大学を卒業して半年間、斜陽のレンタルビデオチェーンでフリーターをしていた。ビデオ屋に身を投じていらい目の当たりにした新しい人種、それは貧困地域でお金の無さから心も貧しくなってしまった人たちだった。

子供を学校に行かせず朝からカード転売に並ばせるヤンキー親。事情の分かってない老母とボーっとした弟を引き連れて3人分のトレカ箱を売れと怒鳴る中年。まいど僕にボケとか吐き捨ててババアAVを借りてく87歳ジジイ。アニメを万引きするチーズ牛丼。開店ダッシュでレ落ちAVを奪い合うハゲ無職。どこで盗んだのかぜったい遊んでない新作ゲームを毎週売りにくる生活保護パチンカー。同じ店でバイトを16年続けて妖怪と化してしまった40歳同僚。露出変質者の露出部を逆に盗撮してゲラゲラ笑って見せ回る中年女同僚。

自分は環境にメンタリティをなびかされがちなので、半年間そういった人間たちと対峙していてまともな理性を保つことはむずかしく、僕は色んな夢や希望を包容していた大学という環境からはるか遠い場所に来てしまったと途方にくれた。地獄をみた、といっても自分が地獄みたいに辛い思いをしたわけではないが、眼前に常にあったのは或る種の地獄とそこにうごめく堕落した人間のさまだった。人はここまで荒み汚くなるのかと愁嘆すると同時に、一度堕ちれば二度と戻って来られなくなる生身の危機感がそこにあった。

ある時は床に人のウンチが落ちていた。こんな糞づまった掃き溜めを早く蹴とばして新たな地平へ駆け出したい、という衝動さえ気づけば薄らいでいた。何時間もアダルトビデオを棚に戻しながら、漫然とする頭のなかで自分がいま何をやっているのか?自分は何がしたかったのか?という問いがドロドロのスープに溶けてなくなっていく感覚が忘れられないものになった。

その半年強のフリーター経験で考えたこと…それはいろいろあるが、とくに心の余裕というものが人間生活の根本を左右することはよく分かった。経済的困窮で心の余裕をなくして己の欲で頭が一杯、他者や周りのことが考えられなくなって、倫理を破ったり法を犯したりする。そんな人間は揃いも揃ってイモリかヤモリのような眼をしていた。

でも必ずしもカネの貧困とココロの貧困はイコールじゃない。過去に訪れた島国パラオでは、所得が低くとも、それと全く異なる価値軸を持って幸せに暮らしている人々がいた。アフリカのマラウイなんかでもそうらしい。
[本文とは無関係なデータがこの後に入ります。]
include hϖ in
/-- **`e` odd, `e ≥ 3`, `s = (e+1)/2`: `‖L(1 − ϖ^s)‖ = ‖ϖ‖`** — the quadratic term `ϖ^{2s}/2` has exponent
`2s − e = 1`, every other term exponent `≥ 2`. [cite: NeukirchANT1999, Ch. II Prop. (5.5)] -/
theorem norm_logSeries_one_sub_pow_of_odd (he3 : 3 ≤ absRamificationIdx 2 K) (hodd : Odd (absRamificationIdx 2 K)) :
    ‖logSeries (1 - (ϖ : K) ^ ((absRamificationIdx 2 K + 1) / 2))‖ = ‖(ϖ : K)‖ := by
  set e := absRamificationIdx 2 K with hedef
  set s := (e + 1) / 2 with hsdef
  have hs2 : 2 * s = e + 1 := by obtain ⟨r, hr⟩ := hodd; omega
  have hs1 : 1 ≤ s := by omega
  have hsZ : (1 : ℤ) ≤ s := by exact_mod_cast hs1
  have hy := norm_one_sub_one_sub_pow (ϖ := ϖ) s
  have h := norm_logSeries_eq_zpow_of_dominant 2 hϖ (isPrincipal_one_sub_pow hϖ hs1) hy 1 (N₀ := 1) ?_ ?_
  · rw [h, zpow_one]
  · -- the quadratic term: `s·2 − e·v₂(2) = 2s − e = 1`
    have hv : padicValNat 2 (1 + 1) = 1 := by norm_num
    rw [hv]; push_cast; omega
  · intro n hn
    rw [← hedef]
    obtain ⟨a, hle, hstrict⟩ := exists_exponent_le_index (p := 2) hsZ e (n := n + 1) (by omega)
    have heZ : (3 : ℤ) ≤ e := by exact_mod_cast he3
    have hsZ' : (2 : ℤ) * s = e + 1 := by exact_mod_cast hs2
    -- `h(a) = s·2^a − e·a ≥ 2` for `a ≠ 1`, and `h(1) + 1 = 2`
    rcases Nat.lt_or_ge a 3 with ha | ha
    · interval_cases a
      · -- `a = 0`: `h(0) = s ≥ 2`
        simp only [pow_zero, mul_one, Nat.cast_zero, mul_zero, sub_zero, Nat.cast_add, Nat.cast_one] at hle ⊢
        linarith
      · -- `a = 1`: `n + 1 ≠ 2`, so `h(1) + 1 ≤ N`
        have hne : n + 1 ≠ 2 ^ 1 := by omega
        have h2 := hstrict hne
        simp only [pow_one, Nat.cast_one, mul_one, Nat.cast_ofNat, Nat.cast_add] at h2 ⊢
        linarith
      · -- `a = 2`: `h(2) = 4s − 2e = 2`
        simp only [Nat.cast_ofNat, Nat.cast_add, Nat.cast_one] at hle ⊢
        norm_num at hle
        linarith
    · -- `a ≥ 3`: `h(a) = (e+1)·2^{a-1}·… ≥ e + 4`
      obtain ⟨b, rfl⟩ := Nat.exists_eq_add_of_le ha
      have hb := succ_le_two_pow b
      simp only [Nat.cast_ofNat, Nat.cast_add, Nat.cast_one, pow_add] at hle ⊢
      norm_num at hle
      -- hle : ↑s * (8 * 2 ^ b) ≤ RHS + ↑e * (3 + ↑b)  (up to normalisation)
      have he0 : (0 : ℤ) ≤ e := by linarith
      have hb0 : (0 : ℤ) ≤ b := by positivity
      have E1 : (s : ℤ) * 2 ^ b * 2 = (e + 1) * 2 ^ b := by
        rw [show (s : ℤ) * 2 ^ b * 2 = (2 * s) * 2 ^ b by ring, hsZ']
      have E2 : (e : ℤ) * (b + 1) ≤ e * 2 ^ b := mul_le_mul_of_nonneg_left hb he0
      have E5 : (0 : ℤ) ≤ e * b := mul_nonneg he0 hb0
      linarith [E1, E2, E5, hb, heZ]

include hϖ in
/-- **`e` odd `≥ 3` ⇒ a unit whose logarithm has norm EXACTLY `‖ϖ‖`** (`u = 1 − ϖ^{(e+1)/2}`).
[cite: NeukirchANT1999, Ch. II Prop. (5.5)] -/
theorem exists_norm_unitLog_eq_unif_of_odd (he3 : 3 ≤ absRamificationIdx 2 K) (hodd : Odd (absRamificationIdx 2 K)) :
    ∃ u : K, ‖u‖ = 1 ∧ ‖unitLog u‖ = ‖(ϖ : K)‖ := by
  have hs1 : 1 ≤ (absRamificationIdx 2 K + 1) / 2 := by omega
  have hP := isPrincipal_one_sub_pow hϖ hs1
  exact ⟨_, hP.norm_eq_one, by rw [unitLog_of_isPrincipal 2 hP, norm_logSeries_one_sub_pow_of_odd hϖ he3 hodd]⟩

/-! ## 3. `p = 2`, `e ≥ 6`: a unit logarithm of norm `‖ϖ‖^{4s − 2e} > 1` -/

include hϖ in
/-- **`e ≥ 6`, `s = ⌊e/4⌋ + 1`: `‖L(1 − ϖ^s)‖ = ‖ϖ‖^{4s − 2e}`** — the quartic term `ϖ^{4s}/4` has exponent
`4s − 2e ≤ −2`, every other term exponent `≥ 4s − 2e + 1` (because `e/4 < s` and `2s + 1 ≤ e`).
[cite: NeukirchANT1999, Ch. II Prop. (5.5)] -/
theorem norm_logSeries_one_sub_pow_of_six_le (he6 : 6 ≤ absRamificationIdx 2 K) :
    ‖logSeries (1 - (ϖ : K) ^ (absRamificationIdx 2 K / 4 + 1))‖ =
      ‖(ϖ : K)‖ ^ (4 * ((absRamificationIdx 2 K / 4 + 1 : ℕ) : ℤ) - 2 * (absRamificationIdx 2 K : ℤ)) := by
  set e := absRamificationIdx 2 K with hedef
  set s := e / 4 + 1 with hsdef
  have hs4 : 4 * s ≤ e + 4 := by omega
  have hs4' : e + 1 ≤ 4 * s := by omega
  have hs1 : 1 ≤ s := by omega
  have hsZ : (1 : ℤ) ≤ s := by exact_mod_cast hs1
  have heZ : (6 : ℤ) ≤ e := by exact_mod_cast he6
  have hs4Z : (4 : ℤ) * s ≤ e + 4 := by exact_mod_cast hs4
  have hs4Z' : (e : ℤ) + 1 ≤ 4 * s := by exact_mod_cast hs4'
  have hy := norm_one_sub_one_sub_pow (ϖ := ϖ) s
  refine norm_logSeries_eq_zpow_of_dominant 2 hϖ (isPrincipal_one_sub_pow hϖ hs1) hy 3 ?_ ?_
  · -- the quartic term: `s·4 − e·v₂(4) = 4s − 2e`
    have hv : padicValNat 2 (3 + 1) = 2 := by
      rw [show (3 + 1 : ℕ) = 2 ^ 2 by norm_num, padicValNat.prime_pow]
    rw [hv]; push_cast; ring
  · intro n hn
    rw [← hedef]
    obtain ⟨a, hle, hstrict⟩ := exists_exponent_le_index (p := 2) hsZ e (n := n + 1) (by omega)
    rcases Nat.lt_or_ge a 3 with ha | ha
    · interval_cases a
      · -- `a = 0`: `h(0) = s ≥ 4s − 2e + 1`
        simp only [pow_zero, mul_one, Nat.cast_zero, mul_zero, sub_zero, Nat.cast_add, Nat.cast_one] at hle ⊢
        linarith
      · -- `a = 1`: `h(1) = 2s − e ≥ 4s − 2e + 1`
        simp only [pow_one, Nat.cast_one, mul_one, Nat.cast_ofNat, Nat.cast_add] at hle ⊢
        linarith
      · -- `a = 2`: `n + 1 ≠ 4`, so `h(2) + 1 ≤ N`
        have hne : n + 1 ≠ 2 ^ 2 := by omega
        have h2 := hstrict hne
        simp only [Nat.cast_ofNat, Nat.cast_add, Nat.cast_one] at h2 ⊢
        norm_num at h2
        linarith
    · -- `a ≥ 3`: `h(a) = s·2^a − e·a ≥ 4s − 2e + 1`
      obtain ⟨b, rfl⟩ := Nat.exists_eq_add_of_le ha
      have hb := succ_le_two_pow b
      simp only [Nat.cast_ofNat, Nat.cast_add, Nat.cast_one, pow_add] at hle ⊢
      norm_num at hle
      have he0 : (0 : ℤ) ≤ e := by linarith
      have hb0 : (0 : ℤ) ≤ b := by positivity
      have hT1 : (0 : ℤ) ≤ 2 * 2 ^ b - 1 := by linarith
      have E1 : ((e : ℤ) + 1) * (2 * 2 ^ b - 1) ≤ (4 * s) * (2 * 2 ^ b - 1) :=
        mul_le_mul_of_nonneg_right hs4Z' hT1
      have E2 : (e : ℤ) * (b + 1) ≤ e * 2 ^ b := mul_le_mul_of_nonneg_left hb he0
      have E5 : (0 : ℤ) ≤ e * b := mul_nonneg he0 hb0
      linarith [E1, E2, E5, hb, heZ]

include hϖ in
/-- **`e ≥ 6` ⇒ a unit whose logarithm has norm `≥ ‖ϖ‖`** (indeed `> 1`: `u = 1 − ϖ^{⌊e/4⌋+1}`).
[cite: NeukirchANT1999, Ch. II Prop. (5.5)] -/
theorem exists_unif_le_norm_unitLog_of_six_le (he6 : 6 ≤ absRamificationIdx 2 K) :
    ∃ u : K, ‖u‖ = 1 ∧ ‖(ϖ : K)‖ ≤ ‖unitLog u‖ := by
  set e := absRamificationIdx 2 K with hedef
  have hs1 : 1 ≤ e / 4 + 1 := by omega
  have hP := isPrincipal_one_sub_pow hϖ hs1
  refine ⟨_, hP.norm_eq_one, ?_⟩
  rw [unitLog_of_isPrincipal 2 hP, norm_logSeries_one_sub_pow_of_six_le hϖ he6]
  have hexp : (4 : ℤ) * ((e / 4 + 1 : ℕ) : ℤ) - 2 * (e : ℤ) ≤ 1 := by omega
  calc ‖(ϖ : K)‖ = ‖(ϖ : K)‖ ^ (1 : ℤ) := (zpow_one _).symm
    _ ≤ _ := zpow_le_zpow_right_of_le_one₀ (norm_units_pos ϖ) hϖ.1.le hexp

/-! ## 4. No ball is a `2^k · log₂(𝒪_K^×)` -/

include hϖ in
/-- **`p = 2`, `e` odd `≥ 3` ⇒ `{‖y‖ ≤ ‖ϖ‖^j} ≠ 2^k · log₂(𝒪_K^×)` for all `j`, `k`.**
[cite: NeukirchANT1999, Ch. II Prop. (5.5), (5.7)] -/
theorem closedBall_ne_zpow_smul_logUnits_of_odd (he3 : 3 ≤ absRamificationIdx 2 K)
    (hodd : Odd (absRamificationIdx 2 K)) (j k : ℤ) :
    closedBall (0 : K) (‖(ϖ : K)‖ ^ j) ≠ ((2 : ℚ_[2]) ^ k) • logUnits K := by
  obtain ⟨u, hu, hlog⟩ := exists_norm_unitLog_eq_unif_of_odd hϖ he3 hodd
  have h := closedBall_ne_zpow_smul_logUnits_of_unif_le_norm 2 (one_le_torsionPExp_of_two 2 K rfl) hϖ
    (unitLog_mem_logUnits hu) hlog.ge j k
  simpa only [Nat.cast_ofNat] using h

include hϖ in
/-- **`p = 2`, `e ≥ 6` ⇒ `{‖y‖ ≤ ‖ϖ‖^j} ≠ 2^k · log₂(𝒪_K^×)` for all `j`, `k`.**
[cite: NeukirchANT1999, Ch. II Prop. (5.5), (5.7)] -/
theorem closedBall_ne_zpow_smul_logUnits_of_six_le (he6 : 6 ≤ absRamificationIdx 2 K) (j k : ℤ) :
    closedBall (0 : K) (‖(ϖ : K)‖ ^ j) ≠ ((2 : ℚ_[2]) ^ k) • logUnits K := by
  obtain ⟨u, hu, hlog⟩ := exists_unif_le_norm_unitLog_of_six_le hϖ he6
  have h := closedBall_ne_zpow_smul_logUnits_of_unif_le_norm 2 (one_le_torsionPExp_of_two 2 K rfl) hϖ
    (unitLog_mem_logUnits hu) hlog j k
  simpa only [Nat.cast_ofNat] using h

include hϖ in
/-- **`p = 2`, `e ≥ 3`, `e ≠ 4` ⇒ `{‖y‖ ≤ ‖ϖ‖^j} ≠ 2^k · log₂(𝒪_K^×)` for all `j`, `k`** (`e ∈ {3, 5}` odd, or
`e ≥ 6`). [cite: NeukirchANT1999, Ch. II Prop. (5.5), (5.7)] -/
theorem closedBall_ne_zpow_smul_logUnits_of_three_le (he3 : 3 ≤ absRamificationIdx 2 K)
    (he4 : absRamificationIdx 2 K ≠ 4) (j k : ℤ) :
    closedBall (0 : K) (‖(ϖ : K)‖ ^ j) ≠ ((2 : ℚ_[2]) ^ k) • logUnits K := by
  by_cases h6 : 6 ≤ absRamificationIdx 2 K
  · exact closedBall_ne_zpow_smul_logUnits_of_six_le hϖ h6 j k
  · refine closedBall_ne_zpow_smul_logUnits_of_odd hϖ he3 ?_ j k
    have h35 : absRamificationIdx 2 K = 3 ∨ absRamificationIdx 2 K = 5 := by omega
    rcases h35 with h | h <;> rw [h] <;> decide

include hϖ in
/-- **`p = 2`, `2 ∣ e`, `f ≥ 2` ⇒ `{‖y‖ ≤ ‖ϖ‖^j} ≠ 2^k · log₂(𝒪_K^×)` for all `j`, `k`** (abc-iut-w5-d017: a unit
with a unit logarithm; `1 ≥ ‖ϖ‖`). [cite: NeukirchANT1999, Ch. II Prop. (5.5), (5.7)] -/
theorem closedBall_ne_zpow_smul_logUnits_of_two_dvd (he : 2 ∣ absRamificationIdx 2 K)
    (hf : 2 ≤ residueDegree 2 K) (j k : ℤ) :
    closedBall (0 : K) (‖(ϖ : K)‖ ^ j) ≠ ((2 : ℚ_[2]) ^ k) • logUnits K := by
  obtain ⟨u, hu, hlog⟩ := exists_norm_unitLog_eq_one_of_two_dvd he hf
  have h := closedBall_ne_zpow_smul_logUnits_of_unif_le_norm 2 (one_le_torsionPExp_of_two 2 K rfl) hϖ
    (unitLog_mem_logUnits hu) (by rw [hlog]; exact hϖ.1.le) j k
  simpa only [Nat.cast_ofNat] using h

include hϖ in
/-- **THE DYADIC TABLE, deep part.**  At `p = 2` with `e ≥ 2`: unless `f = 1` and `e ∈ {2, 4}`, NO ball
`{‖y‖ ≤ ‖ϖ‖^j}` is a `2^k · log₂(𝒪_K^×)` (so, by the cell's ball-mover criterion, Dupuy–Hilado's (Ind2) moves every
ball).  The excluded types: `(e, f) = (2, 1)` is this seat's trichotomy (`UnitLogWildQuadraticDyadicCases`);
`(e, f) = (4, 1)` is left open here. [cite: NeukirchANT1999, Ch. II Prop. (5.5), (5.7)] -/
theorem closedBall_ne_zpow_smul_logUnits_dyadic (he2 : 2 ≤ absRamificationIdx 2 K)
    (hnot : ¬ (residueDegree 2 K = 1 ∧ (absRamificationIdx 2 K = 2 ∨ absRamificationIdx 2 K = 4))) (j k : ℤ) :
    closedBall (0 : K) (‖(ϖ : K)‖ ^ j) ≠ ((2 : ℚ_[2]) ^ k) • logUnits K := by
  by_cases hf : 2 ≤ residueDegree 2 K
  · rcases Nat.even_or_odd (absRamificationIdx 2 K) with heven | hodd
    · exact closedBall_ne_zpow_smul_logUnits_of_two_dvd hϖ (even_iff_two_dvd.mp heven) hf j k
    · refine closedBall_ne_zpow_smul_logUnits_of_odd hϖ ?_ hodd j k
      obtain ⟨r, hr⟩ := hodd
      omega
  · have hf1 : residueDegree 2 K = 1 := by have := residueDegree_pos 2 K; omega
    refine closedBall_ne_zpow_smul_logUnits_of_three_le hϖ ?_ ?_ j k
    · by_contra h3
      exact hnot ⟨hf1, Or.inl (by omega)⟩
    · intro h4
      exact hnot ⟨hf1, Or.inr h4⟩

include hϖ in
/-- Norm form of the table: for `t ≠ 0`, `{‖y‖ ≤ ‖t‖} ≠ 2^k · log₂(𝒪_K^×)`.
[cite: NeukirchANT1999, Ch. II Prop. (5.5), (5.7)] -/
theorem closedBall_norm_ne_zpow_smul_logUnits_dyadic (he2 : 2 ≤ absRamificationIdx 2 K)
    (hnot : ¬ (residueDegree 2 K = 1 ∧ (absRamificationIdx 2 K = 2 ∨ absRamificationIdx 2 K = 4))) {t : K}
    (ht : t ≠ 0) (k : ℤ) : closedBall (0 : K) ‖t‖ ≠ ((2 : ℚ_[2]) ^ k) • logUnits K := by
  obtain ⟨j, hj⟩ := hϖ.2 (Units.mk0 t ht)
  rw [Units.val_mk0] at hj
  rw [hj]
  exact closedBall_ne_zpow_smul_logUnits_dyadic hϖ he2 hnot j k

end Dyadic

end DyadicNoFixedBall

end Literature.IUT.LogVolume

end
日本という国においてカネとココロの貧困がここまで相関しているのは、一度ドロップアウトした者に再起を許さず、金がないなら人生終わりだというイデオロギーに汚染された社会の精神構造に端を求めるものかもしれない。

あのレンタルビデオ屋で見たことは、大ぎょうにいえば日本の経済困窮の末路だろう。今後こういった人間性の頽廃がひろがったとして、政治の人が動きだすころには取り返しつかぬところまで堕落していると思う。

自分に関していえば、まさか身近にこんな世界があったとは予想外で、見識が深まり、見聞が広まり、意味ある経験にはなったとかんじる。ただあんなのは半年で十分だし限界だ。もう二度と、あの汚く、臭い、澱んだドブの底には戻りたくない。